Performance And Sorting
Out of interest does anyone know much about the performance aspects of sorting ( tiddlers with respect to date modified or date created ? ) in the Tiddlywiki internals?
Since sorting is generally quite an overhead with long lists.
I have been looking at the code for my “All tiddlers” pill button that has code as follows…

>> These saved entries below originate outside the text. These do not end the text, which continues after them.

/-- **The squared modulus of a regular function is a real polynomial in the real coordinates.**
[cite: BochnakCosteRoy1998, §3.4] -/
theorem exists_normSq_poly_eval (s : Γ(X.left, C.U)) :
    ∃ P : MvPolynomial (Fin (C.n + C.n)) ℝ, ∀ (R : ComplexPoints X) (hR : R.pt ∈ C.U),
      Complex.normSq (R.eval C.U hR s) = MvPolynomial.aeval (C.coordR R) P := by
  obtain ⟨P, Q, hPQ⟩ := C.exists_re_im_poly_eval s
  refine ⟨P ^ 2 + Q ^ 2, fun R hR => ?_⟩
  obtain ⟨h1, h2⟩ := hPQ R hR
  rw [Complex.normSq_apply, h1, h2]
  simp only [map_add, map_pow]
  ring

/-! ### Zariski-closed subsets in the chart -/

/-- **A Zariski-closed subset is cut out on `U(ℂ)` by finitely many regular functions on `U`.**
(`Z ∩ U = V(I) ∩ U` for an ideal `I ⊆ Γ(X, U)`, finitely generated as `Γ(X, U)` is Noetherian; a
complex point of `U` lies in `V(g)` iff `g` vanishes at it.) [cite: MumfordRedBook1999, I §10] -/
theorem exists_finset_pt_mem_iff [LocallyOfFiniteType X.hom] {Z : Set X.left} (hZ : IsClosed Z) :
    ∃ G : Finset Γ(X.left, C.U), ∀ (Q : ComplexPoints X) (hQ : Q.pt ∈ C.U),
      Q.pt ∈ Z ↔ ∀ g ∈ G, Q.eval C.U hQ g = 0 := by
  classical
  have hU := C.isAffineOpen
  -- `Γ(X, U)` is Noetherian
  letI alg : Algebra ℂ Γ(X.left, C.U) := (SchemeOver.scalarRingHom X C.U).toAlgebra
  haveI : Algebra.FiniteType ℂ Γ(X.left, C.U) := by
    have h1 : (X.hom.appLE ⊤ C.U le_top).hom.FiniteType :=
      X.hom.finiteType_appLE (isAffineOpen_top _) hU le_top
    have h2 : (Scheme.ΓSpecIso (.of ℂ)).inv.hom.FiniteType :=
      RingHom.FiniteType.of_surjective _
        (Scheme.ΓSpecIso (.of ℂ)).symm.commRingCatIsoToRingEquiv.surjective
    exact h1.comp h2
  haveI : IsNoetherianRing Γ(X.left, C.U) := Algebra.FiniteType.isNoetherianRing ℂ _
  -- `Z ∩ U` pulled back to `Spec Γ(X, U)` is the zero locus of a finitely generated ideal
  have hcl : IsClosed (hU.fromSpec ⁻¹' Z) := hZ.preimage hU.fromSpec.continuous
  obtain ⟨I, hI⟩ := (PrimeSpectrum.isClosed_iff_zeroLocus_ideal _).mp hcl
  obtain ⟨G, hG⟩ : I.FG := IsNoetherian.noetherian I
  have hpre : hU.fromSpec ⁻¹' Z = PrimeSpectrum.zeroLocus (G : Set Γ(X.left, C.U)) := by
    rw [hI, ← hG, PrimeSpectrum.zeroLocus_span]
  have hZU : Z ∩ (C.U : Set X.left) = X.left.zeroLocus (G : Set Γ(X.left, C.U)) ∩ C.U := by
    rw [← hU.fromSpec_image_zeroLocus, ← hpre, Set.image_preimage_eq_inter_range,
      hU.range_fromSpec]
  refine ⟨G, fun Q hQ => ?_⟩
  have key : Q.pt ∈ Z ↔ Q.pt ∈ X.left.zeroLocus (G : Set Γ(X.left, C.U)) := by
    constructor
    · intro h
      have : Q.pt ∈ Z ∩ (C.U : Set X.left) := ⟨h, hQ⟩
      rw [hZU] at this
      exact this.1
    · intro h
      have : Q.pt ∈ X.left.zeroLocus (G : Set Γ(X.left, C.U)) ∩ C.U := ⟨h, hQ⟩
      rw [← hZU] at this
      exact this.1
  rw [key, Scheme.mem_zeroLocus_iff]
  refine forall₂_congr fun g _ => ?_
  rw [AlgPoints.pt_mem_basicOpen_iff Q hQ g, not_not]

<$macrocall $name="tag-pill" tag="All tiddlers" element-tag="$button" actions="""<$wikify name="filteredList" text="<$list filter='[!is[system]!tag[z hidden]!sort<stype>limit<limit>]'><$text text='[['/><$text text={{!!title}}/><$text text=']] '/></$list>"><$action-setfield $tiddler="$:/StoryList" list=<<filteredList>>/></$wikify>"""/>
So for the “All tiddlers” tag pill button I screen out system tiddlers and tiddlers with tag z hidden but after that I am forced to order the entire list ( which in my case is considerably over one thousand tiddlers ) but then once ordered I will display only a small number - say 30 tiddkers according to the value currently set by the slider which is used specifically to limit the number of tiddlers displayed to avoid the user being overwhelmed by sheer volume - so one of those unfortunate situations where your interest is only 30 items but you have to work hard on ALL items to decide which 30 items should appear.
So in typical use the above button broadly equates to “Show the the most recently modified 30 tiddlers” or “Show me the least recently modified 30 tiddlers” but to do that it is of course necessary to sort a very large number of tiddlers.

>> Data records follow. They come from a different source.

omit [NeZero m] in
/-- **`‖[j · c/(2ⁿm)]⁺_f‖₂ ≤ 2`** at the tame fractions, for a real-coefficient `f` with an ODD Eisenstein multiple
`n₀ {∞,0}_f ∈ Λ_f`, `2 ∤ N`, `(m, N) = 1` (`norm_ratPlusSymbol_two_le_two`: `[x]⁺_f = k/(2n₀)` at cusps of denominator prime
to `N`). [cite: CremonaAlgorithms1997, §2.8] -/
theorem norm_ratPlusSymbol_tameFraction_two_le_two (hreal : ∀ n, (cuspCoeff f n).im = 0) {n₀ : ℤ}
    (h2n₀ : ¬ (2 : ℤ) ∣ n₀) (h0 : (n₀ : ℂ) * modularSymbol f 0 ∈ periodLattice f) (hpN : ¬ 2 ∣ N)
    (hmN : m.Coprime N) (n : ℕ) (a : ZMod (2 ^ n)) (b : ZMod m) (j : ℕ) :
    ‖((ratPlusSymbol f ((j : ℚ) * tameFraction 2 m n a b) : ℚ) : ℚ_[2])‖ ≤ 2 :=
  norm_ratPlusSymbol_two_le_two f hreal h2n₀ h0 (coprime_den_mul_tameFraction_two hpN hmN n a b j)

omit [NeZero m] in
/-- **`‖μ_{f,α,m}((a + 2ⁿℤ₂) × {b})‖ ≤ 2`** for the unit root `α` at a good ordinary `2`, `f` the newform of `E = W`
(real coefficients, `2 ∤ N`), `(m, N) = 1`, given an ODD Eisenstein multiple `n₀ {∞,0}_f ∈ Λ_f`: both symbols in
MTT (10.1) have norm `≤ 2` and `‖α⁻¹‖ = 1`; the tame companion of `norm_msdMeasure_two_le_two`.
[cite: MazurTateTeitelbaum1986Invent, §I.10 (10.1) (pp. 12–13)] -/
theorem norm_msdMeasureTame_two_le_two (hord : IsOrdinaryAt W 2) (hf : IsNewformOf W f) {n₀ : ℤ}
    (h2n₀ : ¬ (2 : ℤ) ∣ n₀) (h0 : (n₀ : ℂ) * modularSymbol f 0 ∈ periodLattice f) (hmN : m.Coprime N)
    (n : ℕ) (a : ZMod (2 ^ n)) (b : ZMod m) :
    ‖msdMeasureTame f m (unitRoot W 2 : ℚ_[2]) n a b‖ ≤ 2 := by
  have hpN : ¬ 2 ∣ N := not_dvd_level_of_isNewformOf hf hord.1
  have hreal : ∀ n, (cuspCoeff f n).im = 0 :=
    cuspCoeff_im_eq_zero_of_coeffField_eq_bot hf.coeffField_eq_bot
  set α : ℚ_[2] := (unitRoot W 2 : ℚ_[2]) with hα
  have hαu : ‖α‖ = 1 := (unitRoot_coe_spec (W := W) hord).2.1
  have hαi : ‖α⁻¹‖ = 1 := by rw [norm_inv, hαu, inv_one]
  have hA : ‖α⁻¹ ^ n * ((ratPlusSymbol f (tameFraction 2 m n a b) : ℚ) : ℚ_[2])‖ ≤ 2 := by
    rw [norm_mul, norm_pow, hαi, one_pow, one_mul]
    have h := norm_ratPlusSymbol_tameFraction_two_le_two hreal h2n₀ h0 hpN hmN n a b 1
    rwa [Nat.cast_one, one_mul] at h
  have hB : ‖α⁻¹ ^ (n + 1) * ((ratPlusSymbol f ((2 : ℚ) * tameFraction 2 m n a b) : ℚ) : ℚ_[2])‖ ≤ 2 := by
    rw [norm_mul, norm_pow, hαi, one_pow, one_mul]
    have h := norm_ratPlusSymbol_tameFraction_two_le_two hreal h2n₀ h0 hpN hmN n a b 2
    rwa [Nat.cast_ofNat] at h
  have hcast : ((2 : ℕ) : ℚ) = (2 : ℚ) := by norm_num
  unfold msdMeasureTame
  rw [hcast, sub_eq_add_neg]
  refine (Padic.nonarchimedean _ _).trans (max_le hA ?_)
  rw [norm_neg]
  exact hB

/-! ### §4. Integrality of `L₂(f, α, χ, T)` and the congruence `L₂(f,α,χ) ≡ L₂(f,α,𝟙_m) (mod 2)` -/

/-- Convergence of the tame Riemann sums for the newform of `E = W` and its unit root at a good ordinary `2`
(`tendsto_padicLRiemannSumTame_holds` with the glue `IsNewformOf ⇒ IsNewform0, coeffField = ⊥, a₂(f) = a₂(E)`,
`unitRoot_coe_spec`). [cite: MazurTateTeitelbaum1986Invent, §I.11–I.13 (pp. 13–19)] -/
theorem tendsto_padicLRiemannSumTame_unitRoot_two (hord : IsOrdinaryAt W 2) (hf : IsNewformOf W f)
    (hm2 : m.Coprime 2) (χ : DirichletCharacter ℚ_[2] m) (k : ℕ) :
    Tendsto (padicLRiemannSumTame f m (unitRoot W 2 : ℚ_[2]) χ k) atTop
      (𝓝 (padicLCoeffTame f m (unitRoot W 2 : ℚ_[2]) χ k)) := by
  obtain ⟨hαeq, hαu, -⟩ := unitRoot_coe_spec (W := W) hord
  exact tendsto_padicLRiemannSumTame_holds hf.1 hf.coeffField_eq_bot (not_dvd_level_of_isNewformOf hf hord.1)
    hm2 (cuspCoeff_eq_frobeniusTrace_of_isNewformOf_holds hf hord.1) hαeq hαu χ k

/-- **`2`-integrality of `L₂(f, α, χ, T)` from one odd Eisenstein multiple**, `χ` EVEN: every coefficient has
`‖·‖₂ ≤ 1` — each Riemann sum is `2 × (terms of norm ≤ 2)` (`norm_padicLRiemannSumTame_two_le` with
`norm_msdMeasureTame_two_le_two`), so of norm `≤ ‖2‖ · 2 = 1`, the sums converge and the unit ball is closed.
[cite: MazurTateTeitelbaum1986Invent, §I.10–§I.13 (pp. 12–19)] -/
theorem norm_padicLCoeffTame_two_le_one_of_oddMultiple (hord : IsOrdinaryAt W 2) (hf : IsNewformOf W f)
    {n₀ : ℤ} (h2n₀ : ¬ (2 : ℤ) ∣ n₀) (h0 : (n₀ : ℂ) * modularSymbol f 0 ∈ periodLattice f) (hm2 : m.Coprime 2)
    (hmN : m.Coprime N) (χ : DirichletCharacter ℚ_[2] m) (hχ : χ.Even) (k : ℕ) :
    ‖padicLCoeffTame f m (unitRoot W 2 : ℚ_[2]) χ k‖ ≤ 1 := by
  have hμ := norm_msdMeasureTame_two_le_two (m := m) hord hf h2n₀ h0 hmN
  have h2 : ‖(2 : ℚ_[2])‖ = (2 : ℝ)⁻¹ := by
    have h := Padic.norm_p (p := 2)
    simpa using h
  have hRS : ∀ n, ‖padicLRiemannSumTame f m (unitRoot W 2 : ℚ_[2]) χ k n‖ ≤ 1 := by
    intro n
    have h := norm_padicLRiemannSumTame_two_le f hm2 _ χ hχ zero_le_two hμ k n
    rw [h2] at h
    linarith
  exact le_of_tendsto (tendsto_padicLRiemannSumTame_unitRoot_two hord hf hm2 χ k).norm
    (Eventually.of_forall hRS)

I find myself wondering if anyone had looked into performance here? If there are currently no special measures and if sorting performance was found to be significant I find myself wondering whether a background task might periodically order all non-system tiddlers and cache the result in some manner. The cache might serve as a quick look up?
When a tiddler was created, deleted or modified the cache would require notifying - in most cases the cache could be updated much more efficiently than it might be recalculated from scratch.
The cache might remember the previous sort call it was created to serve - for instance if the previous call was !sort[title] then the cache would remember title and the ! indicating a reverse search.
Since the sort call to create the cache would be exhaustive ( for all non-system tiddlers ) it would serve for any subsequent call that called sort with the same sort parameters – in this case sort by title - actually it would serve both reverse and non-reversed sorts so really it hinges only on the parameter ( title, modified, created etc ).
The benefit would only be for consecutive sorts that had the same argument - for instance consecutive sorts on ‘date modified’ or consecutive sorts on ‘title’ - the cache would need to be destroyed and recalculated if the next sort was of a different type.
I think this is why the tag pill “ALL” stands out as a performance bottle neck for @arunnbabu81 because similar tag pills like Random or Untagged have additional filters that will usually greatly reduce the length of the list that makes it through to the sort operator.
Anyway probably complete and utter rubbish blue sky thinking as far as application in Tiddlywiki goes I am just thinking speculatively - this kind of thinking harks back to my days writing software for solid modelling CADCAM systems where the overhead of complex geometric algorithms was considerable - we ended up with quite a lot of caching code to claw performance gains where we could.